**YOUR GOAL:**
In the records below, find the line with "have hn0 : (0 : ℝ) ≤ n := Nat.cast_nonneg _" and the line with "refine le_trans ?_"; return exactly those lines and every line between them.

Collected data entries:
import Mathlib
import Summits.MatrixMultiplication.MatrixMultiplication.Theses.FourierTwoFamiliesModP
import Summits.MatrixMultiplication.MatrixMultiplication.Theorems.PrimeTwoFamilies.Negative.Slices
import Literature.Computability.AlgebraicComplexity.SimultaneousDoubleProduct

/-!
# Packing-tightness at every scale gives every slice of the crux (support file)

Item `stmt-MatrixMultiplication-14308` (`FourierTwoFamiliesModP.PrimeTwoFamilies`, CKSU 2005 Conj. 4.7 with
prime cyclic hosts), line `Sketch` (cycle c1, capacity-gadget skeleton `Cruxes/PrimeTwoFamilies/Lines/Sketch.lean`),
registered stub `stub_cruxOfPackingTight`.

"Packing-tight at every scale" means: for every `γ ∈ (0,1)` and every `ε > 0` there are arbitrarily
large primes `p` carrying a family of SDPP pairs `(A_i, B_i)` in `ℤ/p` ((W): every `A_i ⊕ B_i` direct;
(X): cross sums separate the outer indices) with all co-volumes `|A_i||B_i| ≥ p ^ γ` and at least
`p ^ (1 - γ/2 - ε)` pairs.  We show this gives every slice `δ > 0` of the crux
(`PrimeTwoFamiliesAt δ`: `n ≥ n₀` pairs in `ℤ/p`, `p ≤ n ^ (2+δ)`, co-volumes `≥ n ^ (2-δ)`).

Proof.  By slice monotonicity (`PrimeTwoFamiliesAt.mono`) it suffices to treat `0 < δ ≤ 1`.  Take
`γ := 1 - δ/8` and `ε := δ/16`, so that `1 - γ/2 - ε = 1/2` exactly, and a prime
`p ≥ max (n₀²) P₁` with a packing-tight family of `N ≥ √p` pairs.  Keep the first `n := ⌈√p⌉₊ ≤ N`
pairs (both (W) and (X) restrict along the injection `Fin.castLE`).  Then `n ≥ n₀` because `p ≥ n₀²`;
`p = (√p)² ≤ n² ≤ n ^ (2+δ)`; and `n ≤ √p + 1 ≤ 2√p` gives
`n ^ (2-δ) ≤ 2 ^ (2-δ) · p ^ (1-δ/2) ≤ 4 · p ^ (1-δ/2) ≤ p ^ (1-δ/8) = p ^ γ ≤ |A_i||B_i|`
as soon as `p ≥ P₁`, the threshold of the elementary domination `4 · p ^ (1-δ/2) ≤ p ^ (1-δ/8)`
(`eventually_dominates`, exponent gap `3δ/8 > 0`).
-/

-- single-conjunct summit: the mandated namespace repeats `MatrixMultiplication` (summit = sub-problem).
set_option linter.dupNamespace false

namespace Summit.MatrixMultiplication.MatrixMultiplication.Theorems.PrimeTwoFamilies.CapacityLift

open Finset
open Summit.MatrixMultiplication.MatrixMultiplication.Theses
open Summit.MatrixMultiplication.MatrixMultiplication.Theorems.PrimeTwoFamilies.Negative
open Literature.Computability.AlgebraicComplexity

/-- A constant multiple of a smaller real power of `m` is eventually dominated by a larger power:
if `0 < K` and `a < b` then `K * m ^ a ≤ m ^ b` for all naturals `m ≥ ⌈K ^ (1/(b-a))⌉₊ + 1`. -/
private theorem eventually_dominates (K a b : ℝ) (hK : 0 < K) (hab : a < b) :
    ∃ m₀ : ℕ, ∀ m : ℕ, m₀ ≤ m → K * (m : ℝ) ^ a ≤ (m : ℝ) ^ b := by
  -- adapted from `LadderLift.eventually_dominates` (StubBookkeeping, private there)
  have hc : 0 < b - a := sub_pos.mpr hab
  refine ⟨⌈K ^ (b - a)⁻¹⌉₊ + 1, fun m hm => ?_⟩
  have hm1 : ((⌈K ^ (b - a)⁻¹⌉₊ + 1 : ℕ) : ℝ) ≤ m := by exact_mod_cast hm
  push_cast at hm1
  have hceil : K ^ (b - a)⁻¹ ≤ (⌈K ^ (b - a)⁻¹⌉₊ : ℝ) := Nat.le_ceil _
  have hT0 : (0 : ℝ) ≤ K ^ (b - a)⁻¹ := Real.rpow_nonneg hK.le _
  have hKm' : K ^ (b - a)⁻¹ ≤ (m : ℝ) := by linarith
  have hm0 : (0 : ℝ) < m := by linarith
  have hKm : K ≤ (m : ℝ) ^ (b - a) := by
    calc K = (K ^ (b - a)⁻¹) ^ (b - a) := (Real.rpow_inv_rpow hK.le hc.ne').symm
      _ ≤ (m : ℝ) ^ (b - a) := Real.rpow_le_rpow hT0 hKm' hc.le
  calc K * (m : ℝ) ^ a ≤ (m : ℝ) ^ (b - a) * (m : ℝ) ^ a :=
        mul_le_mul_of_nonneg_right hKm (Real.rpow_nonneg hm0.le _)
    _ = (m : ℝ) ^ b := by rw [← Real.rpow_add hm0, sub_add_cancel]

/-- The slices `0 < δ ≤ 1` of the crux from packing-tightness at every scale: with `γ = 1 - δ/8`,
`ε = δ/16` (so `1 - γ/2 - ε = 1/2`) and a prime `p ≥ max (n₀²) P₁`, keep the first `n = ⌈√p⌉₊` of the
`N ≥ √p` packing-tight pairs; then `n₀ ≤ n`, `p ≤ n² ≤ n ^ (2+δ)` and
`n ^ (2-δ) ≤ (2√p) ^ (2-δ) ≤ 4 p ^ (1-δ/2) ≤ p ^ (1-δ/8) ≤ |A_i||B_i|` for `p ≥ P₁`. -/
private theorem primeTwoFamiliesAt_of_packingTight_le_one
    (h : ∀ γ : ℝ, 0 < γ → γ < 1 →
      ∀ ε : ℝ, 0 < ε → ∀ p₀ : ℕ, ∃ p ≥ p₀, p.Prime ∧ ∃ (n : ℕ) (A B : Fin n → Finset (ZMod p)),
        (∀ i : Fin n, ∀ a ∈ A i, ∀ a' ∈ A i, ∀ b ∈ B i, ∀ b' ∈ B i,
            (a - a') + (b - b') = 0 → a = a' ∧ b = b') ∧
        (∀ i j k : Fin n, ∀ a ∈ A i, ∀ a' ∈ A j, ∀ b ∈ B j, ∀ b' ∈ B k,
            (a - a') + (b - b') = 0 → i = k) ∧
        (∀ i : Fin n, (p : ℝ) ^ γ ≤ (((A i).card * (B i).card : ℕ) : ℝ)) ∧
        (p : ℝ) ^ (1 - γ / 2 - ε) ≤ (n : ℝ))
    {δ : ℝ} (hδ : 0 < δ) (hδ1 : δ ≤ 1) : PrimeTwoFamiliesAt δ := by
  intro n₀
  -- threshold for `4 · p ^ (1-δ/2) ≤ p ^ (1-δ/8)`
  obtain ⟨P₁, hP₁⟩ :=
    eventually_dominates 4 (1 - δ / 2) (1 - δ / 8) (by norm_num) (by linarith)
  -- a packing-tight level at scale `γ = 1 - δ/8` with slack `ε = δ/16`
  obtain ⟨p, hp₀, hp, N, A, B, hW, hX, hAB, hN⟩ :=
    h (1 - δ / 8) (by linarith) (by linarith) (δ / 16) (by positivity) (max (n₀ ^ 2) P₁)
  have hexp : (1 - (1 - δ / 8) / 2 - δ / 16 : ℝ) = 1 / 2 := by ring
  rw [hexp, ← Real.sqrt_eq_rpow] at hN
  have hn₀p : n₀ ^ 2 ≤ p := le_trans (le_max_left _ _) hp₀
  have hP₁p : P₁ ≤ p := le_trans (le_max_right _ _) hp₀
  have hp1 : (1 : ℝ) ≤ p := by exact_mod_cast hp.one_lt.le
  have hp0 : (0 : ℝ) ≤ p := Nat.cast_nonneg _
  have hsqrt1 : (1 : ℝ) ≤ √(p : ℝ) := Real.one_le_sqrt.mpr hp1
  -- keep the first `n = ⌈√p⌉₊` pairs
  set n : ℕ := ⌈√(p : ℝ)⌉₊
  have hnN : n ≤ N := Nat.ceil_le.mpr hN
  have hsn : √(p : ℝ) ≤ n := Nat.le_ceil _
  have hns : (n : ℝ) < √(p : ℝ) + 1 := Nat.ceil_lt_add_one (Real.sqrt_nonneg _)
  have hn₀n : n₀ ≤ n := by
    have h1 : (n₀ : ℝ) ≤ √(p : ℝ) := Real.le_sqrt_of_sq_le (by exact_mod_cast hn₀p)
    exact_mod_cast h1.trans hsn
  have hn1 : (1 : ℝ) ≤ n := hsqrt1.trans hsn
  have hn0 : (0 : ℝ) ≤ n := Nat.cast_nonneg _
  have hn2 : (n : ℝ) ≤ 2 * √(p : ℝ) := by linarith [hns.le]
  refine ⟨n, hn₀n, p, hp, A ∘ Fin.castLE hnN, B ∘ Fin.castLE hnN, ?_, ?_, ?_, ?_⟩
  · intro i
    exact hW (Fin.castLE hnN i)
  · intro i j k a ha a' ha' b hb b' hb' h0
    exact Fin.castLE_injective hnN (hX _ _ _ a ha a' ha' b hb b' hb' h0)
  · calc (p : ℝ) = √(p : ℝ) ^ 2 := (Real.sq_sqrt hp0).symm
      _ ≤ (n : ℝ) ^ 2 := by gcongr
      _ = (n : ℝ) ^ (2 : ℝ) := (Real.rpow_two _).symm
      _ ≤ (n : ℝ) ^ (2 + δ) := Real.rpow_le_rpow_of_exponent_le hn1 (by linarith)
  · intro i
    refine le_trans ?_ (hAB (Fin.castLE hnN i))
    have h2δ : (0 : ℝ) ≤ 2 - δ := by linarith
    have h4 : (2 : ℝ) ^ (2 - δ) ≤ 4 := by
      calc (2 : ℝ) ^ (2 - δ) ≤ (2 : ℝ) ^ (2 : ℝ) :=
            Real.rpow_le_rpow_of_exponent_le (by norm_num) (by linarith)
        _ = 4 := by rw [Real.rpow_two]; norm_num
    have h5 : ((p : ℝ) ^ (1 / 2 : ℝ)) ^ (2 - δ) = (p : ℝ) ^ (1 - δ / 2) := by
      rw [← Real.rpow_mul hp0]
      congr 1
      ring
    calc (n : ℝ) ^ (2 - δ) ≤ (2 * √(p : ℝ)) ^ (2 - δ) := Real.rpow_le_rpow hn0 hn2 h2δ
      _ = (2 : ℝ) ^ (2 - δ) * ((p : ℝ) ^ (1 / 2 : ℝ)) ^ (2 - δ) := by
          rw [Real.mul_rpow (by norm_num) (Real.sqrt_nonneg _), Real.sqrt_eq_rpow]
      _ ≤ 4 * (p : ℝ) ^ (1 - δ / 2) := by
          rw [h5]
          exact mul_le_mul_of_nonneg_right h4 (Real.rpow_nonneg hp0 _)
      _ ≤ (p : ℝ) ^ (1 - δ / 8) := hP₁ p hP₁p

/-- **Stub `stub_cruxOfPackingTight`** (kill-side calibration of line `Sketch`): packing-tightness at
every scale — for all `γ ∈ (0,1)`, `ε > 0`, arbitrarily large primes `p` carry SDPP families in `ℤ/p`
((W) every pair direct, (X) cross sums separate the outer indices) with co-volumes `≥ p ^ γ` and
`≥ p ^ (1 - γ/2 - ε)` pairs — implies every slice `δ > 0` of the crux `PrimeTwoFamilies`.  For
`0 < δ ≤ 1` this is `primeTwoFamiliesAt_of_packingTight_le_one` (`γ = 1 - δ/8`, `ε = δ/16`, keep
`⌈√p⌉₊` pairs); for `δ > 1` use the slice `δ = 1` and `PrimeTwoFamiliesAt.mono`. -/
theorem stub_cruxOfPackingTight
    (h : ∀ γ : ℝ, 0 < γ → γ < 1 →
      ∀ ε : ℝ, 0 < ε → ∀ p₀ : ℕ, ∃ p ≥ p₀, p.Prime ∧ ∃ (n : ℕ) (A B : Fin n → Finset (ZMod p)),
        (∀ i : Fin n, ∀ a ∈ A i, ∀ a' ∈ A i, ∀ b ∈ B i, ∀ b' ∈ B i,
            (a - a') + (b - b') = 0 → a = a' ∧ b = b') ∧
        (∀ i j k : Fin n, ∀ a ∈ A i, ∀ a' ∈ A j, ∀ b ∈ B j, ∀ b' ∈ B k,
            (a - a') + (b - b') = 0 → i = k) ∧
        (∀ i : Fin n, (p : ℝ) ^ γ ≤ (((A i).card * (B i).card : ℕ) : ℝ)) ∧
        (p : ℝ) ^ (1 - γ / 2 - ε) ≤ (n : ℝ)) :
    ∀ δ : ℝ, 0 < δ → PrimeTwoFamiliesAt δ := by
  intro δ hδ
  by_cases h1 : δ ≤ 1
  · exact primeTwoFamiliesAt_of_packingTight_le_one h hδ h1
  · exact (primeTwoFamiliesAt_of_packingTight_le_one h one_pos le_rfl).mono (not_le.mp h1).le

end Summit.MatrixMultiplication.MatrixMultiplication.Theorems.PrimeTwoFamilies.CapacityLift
---
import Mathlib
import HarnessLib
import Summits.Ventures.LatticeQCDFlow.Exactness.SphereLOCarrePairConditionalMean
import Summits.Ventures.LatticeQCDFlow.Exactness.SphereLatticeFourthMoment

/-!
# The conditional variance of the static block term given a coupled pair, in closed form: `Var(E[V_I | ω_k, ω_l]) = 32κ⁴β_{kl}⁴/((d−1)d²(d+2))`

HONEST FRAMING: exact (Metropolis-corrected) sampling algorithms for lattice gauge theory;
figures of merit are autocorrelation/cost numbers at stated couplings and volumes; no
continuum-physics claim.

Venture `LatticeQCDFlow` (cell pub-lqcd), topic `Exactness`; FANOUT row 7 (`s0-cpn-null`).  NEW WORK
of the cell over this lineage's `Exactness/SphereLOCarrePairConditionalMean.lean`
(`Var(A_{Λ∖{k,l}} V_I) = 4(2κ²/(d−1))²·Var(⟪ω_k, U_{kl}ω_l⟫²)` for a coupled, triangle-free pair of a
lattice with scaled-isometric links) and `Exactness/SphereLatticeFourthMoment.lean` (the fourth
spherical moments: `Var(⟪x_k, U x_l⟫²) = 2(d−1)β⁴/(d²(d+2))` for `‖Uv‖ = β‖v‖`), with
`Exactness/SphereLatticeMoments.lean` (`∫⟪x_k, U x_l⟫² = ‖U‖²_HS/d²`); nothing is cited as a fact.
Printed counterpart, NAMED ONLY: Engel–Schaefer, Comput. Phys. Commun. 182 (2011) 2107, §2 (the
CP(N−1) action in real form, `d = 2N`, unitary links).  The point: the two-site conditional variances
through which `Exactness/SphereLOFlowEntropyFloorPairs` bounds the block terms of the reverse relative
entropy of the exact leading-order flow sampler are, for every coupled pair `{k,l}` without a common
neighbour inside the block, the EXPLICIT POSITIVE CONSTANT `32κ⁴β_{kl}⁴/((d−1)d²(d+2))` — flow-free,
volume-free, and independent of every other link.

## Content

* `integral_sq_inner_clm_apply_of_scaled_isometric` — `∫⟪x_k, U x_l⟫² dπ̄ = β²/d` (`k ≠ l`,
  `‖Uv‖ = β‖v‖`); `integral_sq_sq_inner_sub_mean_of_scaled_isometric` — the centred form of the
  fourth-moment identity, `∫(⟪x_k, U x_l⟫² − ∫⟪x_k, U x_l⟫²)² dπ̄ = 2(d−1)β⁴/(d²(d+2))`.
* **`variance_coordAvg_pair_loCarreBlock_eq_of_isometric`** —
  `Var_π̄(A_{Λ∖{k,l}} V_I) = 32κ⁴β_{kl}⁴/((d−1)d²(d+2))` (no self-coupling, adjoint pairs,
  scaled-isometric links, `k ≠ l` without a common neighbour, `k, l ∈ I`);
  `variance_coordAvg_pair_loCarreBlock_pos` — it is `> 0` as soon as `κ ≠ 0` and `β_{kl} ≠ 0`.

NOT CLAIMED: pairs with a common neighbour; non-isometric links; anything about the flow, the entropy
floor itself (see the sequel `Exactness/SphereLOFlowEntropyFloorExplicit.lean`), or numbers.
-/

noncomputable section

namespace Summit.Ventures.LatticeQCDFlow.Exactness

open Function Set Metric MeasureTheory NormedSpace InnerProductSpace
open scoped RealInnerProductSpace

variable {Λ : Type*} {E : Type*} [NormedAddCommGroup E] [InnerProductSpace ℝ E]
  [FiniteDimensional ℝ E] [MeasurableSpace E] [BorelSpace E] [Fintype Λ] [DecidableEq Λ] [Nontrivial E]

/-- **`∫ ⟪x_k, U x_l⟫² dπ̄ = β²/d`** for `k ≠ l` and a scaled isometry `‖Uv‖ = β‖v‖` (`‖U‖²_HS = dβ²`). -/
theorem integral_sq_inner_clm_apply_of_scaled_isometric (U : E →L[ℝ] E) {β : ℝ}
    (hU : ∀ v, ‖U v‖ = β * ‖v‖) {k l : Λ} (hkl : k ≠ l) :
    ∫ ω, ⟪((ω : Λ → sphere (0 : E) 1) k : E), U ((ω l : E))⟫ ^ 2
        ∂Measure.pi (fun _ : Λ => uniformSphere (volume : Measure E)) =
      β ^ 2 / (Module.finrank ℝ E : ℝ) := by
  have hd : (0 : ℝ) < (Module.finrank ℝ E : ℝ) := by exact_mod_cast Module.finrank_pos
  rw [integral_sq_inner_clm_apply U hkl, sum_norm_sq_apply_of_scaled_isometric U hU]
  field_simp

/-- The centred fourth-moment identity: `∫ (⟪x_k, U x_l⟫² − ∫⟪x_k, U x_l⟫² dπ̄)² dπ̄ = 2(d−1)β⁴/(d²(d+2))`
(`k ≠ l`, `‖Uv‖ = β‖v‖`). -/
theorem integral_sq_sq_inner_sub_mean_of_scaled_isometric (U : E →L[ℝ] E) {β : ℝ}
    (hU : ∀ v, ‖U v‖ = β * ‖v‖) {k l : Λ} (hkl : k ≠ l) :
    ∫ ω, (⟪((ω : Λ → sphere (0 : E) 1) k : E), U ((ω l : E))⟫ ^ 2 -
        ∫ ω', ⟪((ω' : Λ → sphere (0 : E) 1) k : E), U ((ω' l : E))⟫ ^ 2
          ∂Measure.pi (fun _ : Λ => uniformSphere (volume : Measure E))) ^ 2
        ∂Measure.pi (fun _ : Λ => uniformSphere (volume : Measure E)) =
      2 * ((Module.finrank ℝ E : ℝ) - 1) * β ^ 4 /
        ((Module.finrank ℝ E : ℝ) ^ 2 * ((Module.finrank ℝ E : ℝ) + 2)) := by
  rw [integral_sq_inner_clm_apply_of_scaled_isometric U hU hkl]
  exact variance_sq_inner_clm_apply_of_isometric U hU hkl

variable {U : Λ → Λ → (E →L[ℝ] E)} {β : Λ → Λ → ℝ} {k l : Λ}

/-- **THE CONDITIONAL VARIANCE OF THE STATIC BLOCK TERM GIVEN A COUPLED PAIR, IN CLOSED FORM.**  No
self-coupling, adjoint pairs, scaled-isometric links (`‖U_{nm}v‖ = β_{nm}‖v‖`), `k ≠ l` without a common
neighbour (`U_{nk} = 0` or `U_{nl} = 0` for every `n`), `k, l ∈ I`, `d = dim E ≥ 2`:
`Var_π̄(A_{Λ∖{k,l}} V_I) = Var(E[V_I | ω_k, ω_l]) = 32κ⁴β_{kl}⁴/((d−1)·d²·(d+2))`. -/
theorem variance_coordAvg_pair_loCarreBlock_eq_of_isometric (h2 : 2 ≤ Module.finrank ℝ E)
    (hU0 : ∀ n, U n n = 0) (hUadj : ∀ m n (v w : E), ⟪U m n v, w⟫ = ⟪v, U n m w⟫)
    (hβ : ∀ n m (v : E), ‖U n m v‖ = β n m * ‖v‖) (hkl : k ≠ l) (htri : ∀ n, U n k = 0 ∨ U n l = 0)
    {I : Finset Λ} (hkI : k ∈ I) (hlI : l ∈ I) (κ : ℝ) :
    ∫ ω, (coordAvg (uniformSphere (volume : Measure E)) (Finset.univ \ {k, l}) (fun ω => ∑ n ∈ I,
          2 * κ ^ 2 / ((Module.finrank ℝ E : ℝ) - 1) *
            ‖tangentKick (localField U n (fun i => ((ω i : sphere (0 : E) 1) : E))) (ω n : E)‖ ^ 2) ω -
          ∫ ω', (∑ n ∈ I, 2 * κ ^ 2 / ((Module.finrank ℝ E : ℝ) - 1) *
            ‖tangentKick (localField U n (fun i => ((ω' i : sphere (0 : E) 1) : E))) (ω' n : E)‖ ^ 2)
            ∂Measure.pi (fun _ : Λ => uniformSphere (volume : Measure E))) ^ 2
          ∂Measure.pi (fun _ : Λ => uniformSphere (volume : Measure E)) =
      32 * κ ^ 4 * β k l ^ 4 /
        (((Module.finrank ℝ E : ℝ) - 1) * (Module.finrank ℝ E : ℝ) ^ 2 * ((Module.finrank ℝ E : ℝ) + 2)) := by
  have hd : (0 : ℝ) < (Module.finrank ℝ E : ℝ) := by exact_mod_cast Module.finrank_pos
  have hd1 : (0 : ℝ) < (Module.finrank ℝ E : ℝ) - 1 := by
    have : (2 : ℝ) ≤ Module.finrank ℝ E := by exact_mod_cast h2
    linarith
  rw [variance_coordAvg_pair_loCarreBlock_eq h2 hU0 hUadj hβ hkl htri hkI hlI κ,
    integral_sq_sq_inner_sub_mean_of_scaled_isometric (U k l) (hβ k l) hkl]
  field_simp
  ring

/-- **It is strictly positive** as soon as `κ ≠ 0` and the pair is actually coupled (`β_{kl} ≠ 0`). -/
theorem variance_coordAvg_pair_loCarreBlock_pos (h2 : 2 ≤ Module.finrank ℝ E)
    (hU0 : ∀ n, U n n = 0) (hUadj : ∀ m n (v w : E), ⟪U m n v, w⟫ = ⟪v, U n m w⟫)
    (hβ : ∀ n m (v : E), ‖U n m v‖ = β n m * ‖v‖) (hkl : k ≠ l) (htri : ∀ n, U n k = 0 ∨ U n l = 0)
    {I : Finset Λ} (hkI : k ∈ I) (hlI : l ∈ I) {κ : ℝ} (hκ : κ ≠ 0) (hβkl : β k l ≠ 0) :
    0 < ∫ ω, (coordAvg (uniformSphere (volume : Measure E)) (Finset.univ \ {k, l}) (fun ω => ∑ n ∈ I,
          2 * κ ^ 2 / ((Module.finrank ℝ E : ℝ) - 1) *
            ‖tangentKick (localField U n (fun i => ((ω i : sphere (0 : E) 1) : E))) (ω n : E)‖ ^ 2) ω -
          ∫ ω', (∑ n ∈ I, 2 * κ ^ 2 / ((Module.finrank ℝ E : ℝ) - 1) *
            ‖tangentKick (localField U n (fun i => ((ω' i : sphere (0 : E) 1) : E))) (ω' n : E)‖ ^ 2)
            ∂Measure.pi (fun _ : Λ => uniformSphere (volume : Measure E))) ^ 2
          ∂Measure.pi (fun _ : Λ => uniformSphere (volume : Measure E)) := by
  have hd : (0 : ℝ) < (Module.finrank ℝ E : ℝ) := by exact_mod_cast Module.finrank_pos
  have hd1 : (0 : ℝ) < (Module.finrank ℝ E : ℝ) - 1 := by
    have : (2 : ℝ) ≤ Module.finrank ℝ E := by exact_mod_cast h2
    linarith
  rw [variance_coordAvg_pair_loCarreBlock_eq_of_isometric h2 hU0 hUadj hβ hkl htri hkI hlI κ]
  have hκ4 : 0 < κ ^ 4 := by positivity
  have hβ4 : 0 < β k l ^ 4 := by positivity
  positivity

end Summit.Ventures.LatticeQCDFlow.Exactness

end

**EXERCISE ANSWER:**
  have hn0 : (0 : ℝ) ≤ n := Nat.cast_nonneg _
  have hn2 : (n : ℝ) ≤ 2 * √(p : ℝ) := by linarith [hns.le]
  refine ⟨n, hn₀n, p, hp, A ∘ Fin.castLE hnN, B ∘ Fin.castLE hnN, ?_, ?_, ?_, ?_⟩
  · intro i
    exact hW (Fin.castLE hnN i)
  · intro i j k a ha a' ha' b hb b' hb' h0
    exact Fin.castLE_injective hnN (hX _ _ _ a ha a' ha' b hb b' hb' h0)
  · calc (p : ℝ) = √(p : ℝ) ^ 2 := (Real.sq_sqrt hp0).symm
      _ ≤ (n : ℝ) ^ 2 := by gcongr
      _ = (n : ℝ) ^ (2 : ℝ) := (Real.rpow_two _).symm
      _ ≤ (n : ℝ) ^ (2 + δ) := Real.rpow_le_rpow_of_exponent_le hn1 (by linarith)
  · intro i
    refine le_trans ?_ (hAB (Fin.castLE hnN i))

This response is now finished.